Integrating the Natural Log Function

One of the students asked me the other day how to integrate f(x)=ln(x) – it’s not part of their course, but I thought I would do it here.

We use integration by parts to integrate ln(x)

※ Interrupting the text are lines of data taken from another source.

import Mathlib
import Literature.NumberTheory.Transcendental.KZCalculusProofs
import Literature.NumberTheory.Transcendental.KZCubicalCalculus
import Literature.NumberTheory.Transcendental.KZLogCalculusProofs
import Literature.NumberTheory.Transcendental.KZRegCalculus
import Summits.KontsevichZagierPeriods.KontsevichZagierPeriods.Theorems.HurwitzMicroSectorsNormalFormPrinciplePiBoxUnitBox

/-!
# OffTetraSectorKernel (stmt-KontsevichZagierPeriods-10557), line odd-hyperbolic-ladder: stub stub_cubeDensityTransfer

MOSER FORM ⇒ CUBE ORBIT (same dimension, oracle-generic). Let `W` be any subgroup of the formal
group `KZ.FormalRep`. If, on the unit cube `[0,1]^{d+1}`, every non-negative `ℚ`-semialgebraic
density of mass `1` is move-equivalent modulo `relations ⊔ W` to the uniform density, then every
compact integrand-`1` solid `K ⊆ ℝ^{d+1}` of volume `1` is move-equivalent modulo `relations ⊔ W`
to the unit cube with integrand `1`.

Proof. `K` is compact, hence bounded; one integer translation and one rational homothety
(rule (2), constant Jacobian; packaged as `PiBox.exists_unitBox_model`) turn `[K]` into `[B]` with
`B.domain` inside the open unit box and `B.integrand` the constant `T^{d+1}`. Extending that
constant by zero gives a non-negative density `G` on the closed cube with
`[G] − [B] − [Z] ∈ domainAddRel` (rule (1a)), where the zero part `[Z]` is itself a relation;
soundness gives `G.value = B.value = K.value = 1`, so the Moser hypothesis connects `[G]` to the
cube `[Q]`, and the bookkeeping closes in the free abelian group.
-/

noncomputable section

open Set MeasureTheory
open Literature.NumberTheory.Transcendental

namespace Summit.KontsevichZagierPeriods.HyperbolicBloch.OffTetraSectorKernel

/-- **Extension by zero to the cube** (rule (1a)). A representation `B` with domain inside the
closed unit cube `[0,1]^n` extends to a representation `G` on the whole cube with integrand
`1_{B.domain} · B.integrand`, and `[G] − [B] ∈ relations`: domain additivity
`[0,1]^n = B.domain ∪ ([0,1]^n ∖ B.domain)` (disjoint pieces), the second piece carrying the zero
integrand and hence being a relation (`KZ.of_mem_relations_of_eqOn_zero`).
[Kontsevich–Zagier 2001, §1.2, rule (1)] [folklore] -/
theorem cdt_exists_extendByZero_cube {n : ℕ} (B : KZ.IntegralRep n)
    (hB : B.domain ⊆ KZ.cube n) :
    ∃ G : KZ.IntegralRep n, G.domain = KZ.cube n ∧
      G.integrand = B.domain.indicator B.integrand ∧ KZ.of G - KZ.of B ∈ KZ.relations := by
  have hcube : Literature.ModelTheory.ExponentialFields.IsSemialgebraic ℚ (KZ.cube n) :=
    KZ.isSemialgebraic_cube
  have hBm : MeasurableSet B.domain := KZ.IntegralRep.measurableSet_domain_holds B
  -- the extension by zero
  let G : KZ.IntegralRep n :=
    { domain := KZ.cube n
      integrand := B.domain.indicator B.integrand
      isSemialgebraic_domain := hcube
      isSemialgebraicFunOn_integrand :=
        IsSemialgebraicFunOn.indicator hcube B.isSemialgebraic_domain
          (B.isSemialgebraicFunOn_integrand.mono inter_subset_right
            (hcube.inter B.isSemialgebraic_domain))
      integrableOn := ((integrable_indicator_iff hBm).mpr B.integrableOn).integrableOn }
  -- the zero part, on the complement of `B.domain` in the cube
  have hdiff : Literature.ModelTheory.ExponentialFields.IsSemialgebraic ℚ (KZ.cube n \ B.domain) :=
    hcube.diff B.isSemialgebraic_domain
  let Z : KZ.IntegralRep n := G.restrict (KZ.cube n \ B.domain) hdiff sdiff_subset
  have hZ : KZ.of Z ∈ KZ.relations :=
    KZ.of_mem_relations_of_eqOn_zero Z fun x hx => indicator_of_notMem hx.2 _
  -- domain additivity
  have hadd : KZ.of G - KZ.of B - KZ.of Z ∈ KZ.domainAddRel := by
    refine ⟨n, G, B, Z, ?_, ?_, fun x hx => indicator_of_mem hx _, fun _ _ => rfl, rfl⟩
    · show KZ.cube n = B.domain ∪ (KZ.cube n \ B.domain)
      exact (union_sdiff_cancel hB).symm
    · show volume (B.domain ∩ (KZ.cube n \ B.domain)) = 0
      rw [inter_sdiff_self, measure_empty]
  refine ⟨G, rfl, rfl, ?_⟩
  have key : KZ.of G - KZ.of B = (KZ.of G - KZ.of B - KZ.of Z) + KZ.of Z := by abel
  rw [key]
  exact add_mem (KZ.domainAddRel_subset_relations hadd) hZ

/-- STUB `stub_cubeDensityTransfer` (MOSER FORM ⇒ CUBE ORBIT, same dimension): if every
non-negative density of mass `1` on `[0,1]^{d+1}` reaches the uniform density modulo
`relations ⊔ W`, then every compact integrand-`1` solid of `ℝ^{d+1}` of volume `1` reaches
`[0,1]^{d+1}` modulo `relations ⊔ W` (one integer translation and one rational homothety into the
cube, rule (2); extension by zero, rule (1a)).
[cite: KontsevichZagier2001, §1.2 rules (1), (2)] -/
theorem stub_cubeDensityTransfer (W : AddSubgroup KZ.FormalRep) (d : ℕ)
    (hdens : ∀ (G Q : KZ.IntegralRep (d + 1)), G.domain = KZ.cube (d + 1) →
      (∀ x ∈ G.domain, 0 ≤ G.integrand x) → Q.domain = KZ.cube (d + 1) →
      (∀ x ∈ Q.domain, Q.integrand x = 1) → G.value = 1 → KZ.of G - KZ.of Q ∈ KZ.relations ⊔ W)
    (K Q : KZ.IntegralRep (d + 1)) (hKc : IsCompact K.domain) (hK1 : ∀ x ∈ K.domain, K.integrand x = 1)
    (hQ : Q.domain = KZ.cube (d + 1)) (hQ1 : ∀ x ∈ Q.domain, Q.integrand x = 1) (hKv : K.value = 1) :
    KZ.of K - KZ.of Q ∈ KZ.relations ⊔ W := by
  -- translate and scale `K` into the open unit box: constant integrand `T ^ (d + 1)`
  obtain ⟨T, B, -, hBsub, hBi, e₁⟩ :=
    Summit.KontsevichZagierPeriods.HurwitzMicroSectors.NormalFormPrinciple.PiBox.exists_unitBox_model
      K hKc.isBounded hK1
  have hBcube : B.domain ⊆ KZ.cube (d + 1) := fun y hy i => ⟨(hBsub hy i).1.le, (hBsub hy i).2.le⟩
  -- extend by zero to a density `G` on the closed cube
  obtain ⟨G, hGd, hGi, e₂⟩ := cdt_exists_extendByZero_cube B hBcube
  -- `G` is non-negative on the cube
  have hG0 : ∀ x ∈ G.domain, 0 ≤ G.integrand x := fun x _ => by
    rw [hGi]
    exact Set.indicator_nonneg (fun y _ => by rw [hBi]; positivity) x
  -- `G` has mass `1` (soundness of the moves)
  have hGv : G.value = 1 := by
    have h₁ : KZ.eval (KZ.of K - KZ.of B) = 0 := KZ.relations_le_ker_eval_holds e₁
    have h₂ : KZ.eval (KZ.of G - KZ.of B) = 0 := KZ.relations_le_ker_eval_holds e₂
    simp only [map_sub, KZ.eval_of, hKv] at h₁ h₂
    linarith
  -- the Moser hypothesis
  have h₃ : KZ.of G - KZ.of Q ∈ KZ.relations ⊔ W := hdens G Q hGd hG0 hQ hQ1 hGv
  -- bookkeeping in the free abelian group
  have key : KZ.of K - KZ.of Q = (KZ.of K - KZ.of B) - (KZ.of G - KZ.of B) + (KZ.of G - KZ.of Q) := by
    abel
  rw [key]
  exact add_mem (sub_mem (AddSubgroup.mem_sup_left e₁) (AddSubgroup.mem_sup_left e₂)) h₃

end Summit.KontsevichZagierPeriods.HyperbolicBloch.OffTetraSectorKernel

end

    \begin{equation*}\int u dv=uv-\int v du\end{equation}

    \begin{equation*}\int ln(x) dx\end{equation}

Let u=ln(x) and dv=1, then du=\frac{1}{x} and v=x

    \begin{equation*}\int ln(x) dx = xln(x)-\int x\times \frac{dx}{x}\end{equation}

    \begin{equation*}\int ln(x) dx = xln(x)-\int 1 dx\end{equation}

    \begin{equation*}\int ln(x) dx = xln(x)-x+c\end{equation}

What about \int 5ln(\sqrt{x}) dx

We can take advantage of log laws and the properties of integration.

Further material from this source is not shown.